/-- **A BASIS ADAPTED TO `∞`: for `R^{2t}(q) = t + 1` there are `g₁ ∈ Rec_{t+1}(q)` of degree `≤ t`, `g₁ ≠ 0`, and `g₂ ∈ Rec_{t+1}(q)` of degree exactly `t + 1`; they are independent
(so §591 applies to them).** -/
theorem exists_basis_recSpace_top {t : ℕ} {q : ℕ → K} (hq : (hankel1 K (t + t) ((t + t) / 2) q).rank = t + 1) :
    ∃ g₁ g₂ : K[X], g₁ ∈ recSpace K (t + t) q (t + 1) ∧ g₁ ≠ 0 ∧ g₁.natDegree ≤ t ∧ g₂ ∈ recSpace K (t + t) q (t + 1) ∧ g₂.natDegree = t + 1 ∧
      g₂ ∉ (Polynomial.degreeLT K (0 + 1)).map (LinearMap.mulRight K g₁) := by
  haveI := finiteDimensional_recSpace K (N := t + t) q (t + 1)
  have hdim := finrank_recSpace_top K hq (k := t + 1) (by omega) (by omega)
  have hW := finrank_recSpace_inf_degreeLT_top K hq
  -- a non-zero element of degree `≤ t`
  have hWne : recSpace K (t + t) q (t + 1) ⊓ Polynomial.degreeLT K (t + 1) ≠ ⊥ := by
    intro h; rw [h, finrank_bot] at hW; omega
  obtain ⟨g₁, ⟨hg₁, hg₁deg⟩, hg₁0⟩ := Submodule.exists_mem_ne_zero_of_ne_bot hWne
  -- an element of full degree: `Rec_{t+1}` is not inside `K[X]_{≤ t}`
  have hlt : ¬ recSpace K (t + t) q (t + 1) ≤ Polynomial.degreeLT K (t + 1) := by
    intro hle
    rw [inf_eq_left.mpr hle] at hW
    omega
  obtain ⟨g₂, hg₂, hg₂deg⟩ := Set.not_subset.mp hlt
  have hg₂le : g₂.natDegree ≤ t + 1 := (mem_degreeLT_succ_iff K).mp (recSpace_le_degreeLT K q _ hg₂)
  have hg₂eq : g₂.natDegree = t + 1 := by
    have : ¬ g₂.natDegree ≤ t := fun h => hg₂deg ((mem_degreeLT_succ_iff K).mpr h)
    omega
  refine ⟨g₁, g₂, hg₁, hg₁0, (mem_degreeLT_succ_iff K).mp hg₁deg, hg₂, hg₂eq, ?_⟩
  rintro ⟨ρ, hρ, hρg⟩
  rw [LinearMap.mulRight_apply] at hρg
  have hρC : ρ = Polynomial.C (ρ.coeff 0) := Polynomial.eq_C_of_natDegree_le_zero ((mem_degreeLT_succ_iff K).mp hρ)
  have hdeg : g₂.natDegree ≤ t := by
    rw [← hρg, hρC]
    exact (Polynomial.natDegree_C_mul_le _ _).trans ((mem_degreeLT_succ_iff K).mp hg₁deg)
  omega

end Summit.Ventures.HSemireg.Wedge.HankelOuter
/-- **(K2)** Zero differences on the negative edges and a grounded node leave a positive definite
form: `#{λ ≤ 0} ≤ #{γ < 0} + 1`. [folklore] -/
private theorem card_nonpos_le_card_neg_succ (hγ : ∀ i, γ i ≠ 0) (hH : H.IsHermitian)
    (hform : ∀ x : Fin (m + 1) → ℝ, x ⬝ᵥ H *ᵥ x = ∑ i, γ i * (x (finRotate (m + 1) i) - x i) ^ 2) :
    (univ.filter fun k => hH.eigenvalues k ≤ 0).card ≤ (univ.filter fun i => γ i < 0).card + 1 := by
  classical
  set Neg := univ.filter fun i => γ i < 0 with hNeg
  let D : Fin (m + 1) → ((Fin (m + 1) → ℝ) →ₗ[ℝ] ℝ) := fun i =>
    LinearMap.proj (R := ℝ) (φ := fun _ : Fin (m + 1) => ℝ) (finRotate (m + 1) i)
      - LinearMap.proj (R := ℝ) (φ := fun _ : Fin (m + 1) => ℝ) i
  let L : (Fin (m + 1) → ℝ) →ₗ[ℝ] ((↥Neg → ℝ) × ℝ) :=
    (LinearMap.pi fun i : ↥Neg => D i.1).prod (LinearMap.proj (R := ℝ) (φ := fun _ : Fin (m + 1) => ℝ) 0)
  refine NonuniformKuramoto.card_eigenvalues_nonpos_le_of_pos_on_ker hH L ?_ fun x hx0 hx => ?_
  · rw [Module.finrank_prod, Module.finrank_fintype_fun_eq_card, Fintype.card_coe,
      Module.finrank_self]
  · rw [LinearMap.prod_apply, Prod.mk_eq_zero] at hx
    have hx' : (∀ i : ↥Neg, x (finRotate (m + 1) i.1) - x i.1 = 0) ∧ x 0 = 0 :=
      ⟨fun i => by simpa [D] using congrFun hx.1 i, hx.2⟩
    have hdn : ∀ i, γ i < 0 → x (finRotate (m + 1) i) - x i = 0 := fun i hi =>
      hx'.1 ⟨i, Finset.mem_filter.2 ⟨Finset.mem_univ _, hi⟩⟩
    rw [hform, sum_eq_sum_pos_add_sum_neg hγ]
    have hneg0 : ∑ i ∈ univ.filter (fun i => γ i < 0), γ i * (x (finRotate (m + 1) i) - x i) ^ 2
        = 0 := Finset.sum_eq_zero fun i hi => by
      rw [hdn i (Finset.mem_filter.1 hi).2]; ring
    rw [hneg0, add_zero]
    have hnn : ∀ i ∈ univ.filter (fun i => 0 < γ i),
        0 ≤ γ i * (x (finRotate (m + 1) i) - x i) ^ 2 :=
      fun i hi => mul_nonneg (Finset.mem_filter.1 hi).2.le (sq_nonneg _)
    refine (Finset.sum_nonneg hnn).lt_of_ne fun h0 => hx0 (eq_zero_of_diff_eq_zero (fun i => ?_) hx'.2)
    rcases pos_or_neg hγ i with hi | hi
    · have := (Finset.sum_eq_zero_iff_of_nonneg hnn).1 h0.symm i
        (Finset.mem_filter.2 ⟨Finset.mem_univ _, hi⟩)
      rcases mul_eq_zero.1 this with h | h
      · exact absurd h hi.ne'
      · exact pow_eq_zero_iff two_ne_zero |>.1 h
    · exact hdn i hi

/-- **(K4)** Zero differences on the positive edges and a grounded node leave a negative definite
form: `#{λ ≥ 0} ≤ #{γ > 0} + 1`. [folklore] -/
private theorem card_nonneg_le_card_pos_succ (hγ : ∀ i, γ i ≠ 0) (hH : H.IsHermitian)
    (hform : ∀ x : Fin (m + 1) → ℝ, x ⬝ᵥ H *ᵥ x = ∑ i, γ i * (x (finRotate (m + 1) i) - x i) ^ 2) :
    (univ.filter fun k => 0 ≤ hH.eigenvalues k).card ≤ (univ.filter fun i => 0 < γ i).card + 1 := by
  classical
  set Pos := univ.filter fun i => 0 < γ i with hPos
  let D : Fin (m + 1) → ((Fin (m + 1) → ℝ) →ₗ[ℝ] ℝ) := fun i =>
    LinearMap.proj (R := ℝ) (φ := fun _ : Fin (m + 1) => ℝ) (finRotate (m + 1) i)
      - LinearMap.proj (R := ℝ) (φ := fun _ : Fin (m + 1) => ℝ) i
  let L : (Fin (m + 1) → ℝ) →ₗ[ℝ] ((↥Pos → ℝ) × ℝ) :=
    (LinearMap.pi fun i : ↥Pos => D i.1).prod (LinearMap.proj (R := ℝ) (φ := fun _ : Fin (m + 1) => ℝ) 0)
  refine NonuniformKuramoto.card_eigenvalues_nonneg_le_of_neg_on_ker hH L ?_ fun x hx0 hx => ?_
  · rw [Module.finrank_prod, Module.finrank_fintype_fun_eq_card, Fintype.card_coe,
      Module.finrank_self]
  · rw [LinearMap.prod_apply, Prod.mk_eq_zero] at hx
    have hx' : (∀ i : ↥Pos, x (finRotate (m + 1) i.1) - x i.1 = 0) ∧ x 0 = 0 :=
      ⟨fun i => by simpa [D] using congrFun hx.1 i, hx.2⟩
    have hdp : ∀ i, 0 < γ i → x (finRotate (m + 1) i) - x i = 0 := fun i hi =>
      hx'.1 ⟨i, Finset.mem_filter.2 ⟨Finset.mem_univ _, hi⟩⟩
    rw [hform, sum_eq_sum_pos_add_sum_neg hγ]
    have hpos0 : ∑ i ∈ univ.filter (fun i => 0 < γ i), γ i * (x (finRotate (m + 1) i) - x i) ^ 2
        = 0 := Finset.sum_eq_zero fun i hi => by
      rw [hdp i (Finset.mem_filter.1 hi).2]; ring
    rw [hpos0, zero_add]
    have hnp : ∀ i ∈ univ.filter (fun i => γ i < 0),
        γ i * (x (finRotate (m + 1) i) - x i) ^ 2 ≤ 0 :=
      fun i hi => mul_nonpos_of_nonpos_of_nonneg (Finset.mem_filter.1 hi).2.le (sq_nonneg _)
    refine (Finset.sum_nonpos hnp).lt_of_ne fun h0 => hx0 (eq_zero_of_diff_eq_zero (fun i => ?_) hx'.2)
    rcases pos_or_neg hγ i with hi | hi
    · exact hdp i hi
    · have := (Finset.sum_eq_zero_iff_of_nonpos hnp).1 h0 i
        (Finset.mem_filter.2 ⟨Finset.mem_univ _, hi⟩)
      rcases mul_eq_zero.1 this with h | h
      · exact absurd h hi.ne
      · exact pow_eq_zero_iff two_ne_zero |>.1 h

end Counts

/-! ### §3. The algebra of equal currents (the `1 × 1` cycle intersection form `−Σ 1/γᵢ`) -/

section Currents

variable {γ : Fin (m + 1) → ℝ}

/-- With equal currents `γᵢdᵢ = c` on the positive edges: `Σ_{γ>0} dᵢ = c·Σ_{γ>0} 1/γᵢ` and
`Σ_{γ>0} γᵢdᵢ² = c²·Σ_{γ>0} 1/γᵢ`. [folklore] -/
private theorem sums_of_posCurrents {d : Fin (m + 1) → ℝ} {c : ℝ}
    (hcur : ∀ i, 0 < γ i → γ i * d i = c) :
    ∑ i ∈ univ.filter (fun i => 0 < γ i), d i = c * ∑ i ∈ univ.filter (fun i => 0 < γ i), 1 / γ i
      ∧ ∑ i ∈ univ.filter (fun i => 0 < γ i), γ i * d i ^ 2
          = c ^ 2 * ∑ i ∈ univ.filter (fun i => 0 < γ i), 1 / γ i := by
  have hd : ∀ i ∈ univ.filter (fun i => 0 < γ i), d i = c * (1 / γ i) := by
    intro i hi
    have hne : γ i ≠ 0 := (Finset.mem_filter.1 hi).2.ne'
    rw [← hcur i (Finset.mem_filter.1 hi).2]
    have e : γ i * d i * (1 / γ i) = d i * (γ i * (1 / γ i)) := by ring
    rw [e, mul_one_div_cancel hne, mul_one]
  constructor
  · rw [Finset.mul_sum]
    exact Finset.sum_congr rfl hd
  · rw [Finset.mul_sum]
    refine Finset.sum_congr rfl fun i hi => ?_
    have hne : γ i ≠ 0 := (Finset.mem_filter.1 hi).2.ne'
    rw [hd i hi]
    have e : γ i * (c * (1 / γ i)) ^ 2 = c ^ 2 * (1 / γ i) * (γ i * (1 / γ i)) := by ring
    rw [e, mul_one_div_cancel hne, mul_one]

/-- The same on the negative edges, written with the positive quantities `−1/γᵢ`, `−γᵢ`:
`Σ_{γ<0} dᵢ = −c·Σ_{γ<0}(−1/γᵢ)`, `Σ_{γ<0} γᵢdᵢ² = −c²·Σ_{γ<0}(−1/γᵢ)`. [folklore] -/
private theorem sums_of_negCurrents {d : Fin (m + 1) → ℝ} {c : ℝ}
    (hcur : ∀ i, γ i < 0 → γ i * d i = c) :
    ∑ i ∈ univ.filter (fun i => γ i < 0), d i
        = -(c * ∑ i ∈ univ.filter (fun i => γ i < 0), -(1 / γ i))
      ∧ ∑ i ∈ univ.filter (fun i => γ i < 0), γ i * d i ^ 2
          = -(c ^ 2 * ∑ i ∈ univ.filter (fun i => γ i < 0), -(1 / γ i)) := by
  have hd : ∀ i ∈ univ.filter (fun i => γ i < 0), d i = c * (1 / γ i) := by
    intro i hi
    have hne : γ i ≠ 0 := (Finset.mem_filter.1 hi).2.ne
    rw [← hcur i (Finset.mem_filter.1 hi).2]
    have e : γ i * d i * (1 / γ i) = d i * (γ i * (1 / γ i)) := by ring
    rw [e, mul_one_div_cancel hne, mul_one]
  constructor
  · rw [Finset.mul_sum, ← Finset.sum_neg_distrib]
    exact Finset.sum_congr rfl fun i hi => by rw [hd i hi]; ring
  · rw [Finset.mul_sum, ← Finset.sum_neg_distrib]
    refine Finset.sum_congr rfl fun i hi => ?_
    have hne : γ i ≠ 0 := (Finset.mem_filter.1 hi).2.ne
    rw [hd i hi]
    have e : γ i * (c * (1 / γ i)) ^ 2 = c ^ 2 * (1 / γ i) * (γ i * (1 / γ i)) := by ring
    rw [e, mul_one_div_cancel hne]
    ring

## TASK TO CARRY OUT
Give again only the lines of the material above that run from the one with "(hcur : ∀ i, γ" through the end, both included, exactly as they appear.

## RESPONSE TO THIS EXERCISE
    (hcur : ∀ i, γ i < 0 → γ i * d i = c) :
    ∑ i ∈ univ.filter (fun i => γ i < 0), d i
        = -(c * ∑ i ∈ univ.filter (fun i => γ i < 0), -(1 / γ i))
      ∧ ∑ i ∈ univ.filter (fun i => γ i < 0), γ i * d i ^ 2
          = -(c ^ 2 * ∑ i ∈ univ.filter (fun i => γ i < 0), -(1 / γ i)) := by
  have hd : ∀ i ∈ univ.filter (fun i => γ i < 0), d i = c * (1 / γ i) := by
    intro i hi
    have hne : γ i ≠ 0 := (Finset.mem_filter.1 hi).2.ne
    rw [← hcur i (Finset.mem_filter.1 hi).2]
    have e : γ i * d i * (1 / γ i) = d i * (γ i * (1 / γ i)) := by ring
    rw [e, mul_one_div_cancel hne, mul_one]
  constructor
  · rw [Finset.mul_sum, ← Finset.sum_neg_distrib]
    exact Finset.sum_congr rfl fun i hi => by rw [hd i hi]; ring
  · rw [Finset.mul_sum, ← Finset.sum_neg_distrib]
    refine Finset.sum_congr rfl fun i hi => ?_
    have hne : γ i ≠ 0 := (Finset.mem_filter.1 hi).2.ne
    rw [hd i hi]
    have e : γ i * (c * (1 / γ i)) ^ 2 = c ^ 2 * (1 / γ i) * (γ i * (1 / γ i)) := by ring
    rw [e, mul_one_div_cancel hne]
    ring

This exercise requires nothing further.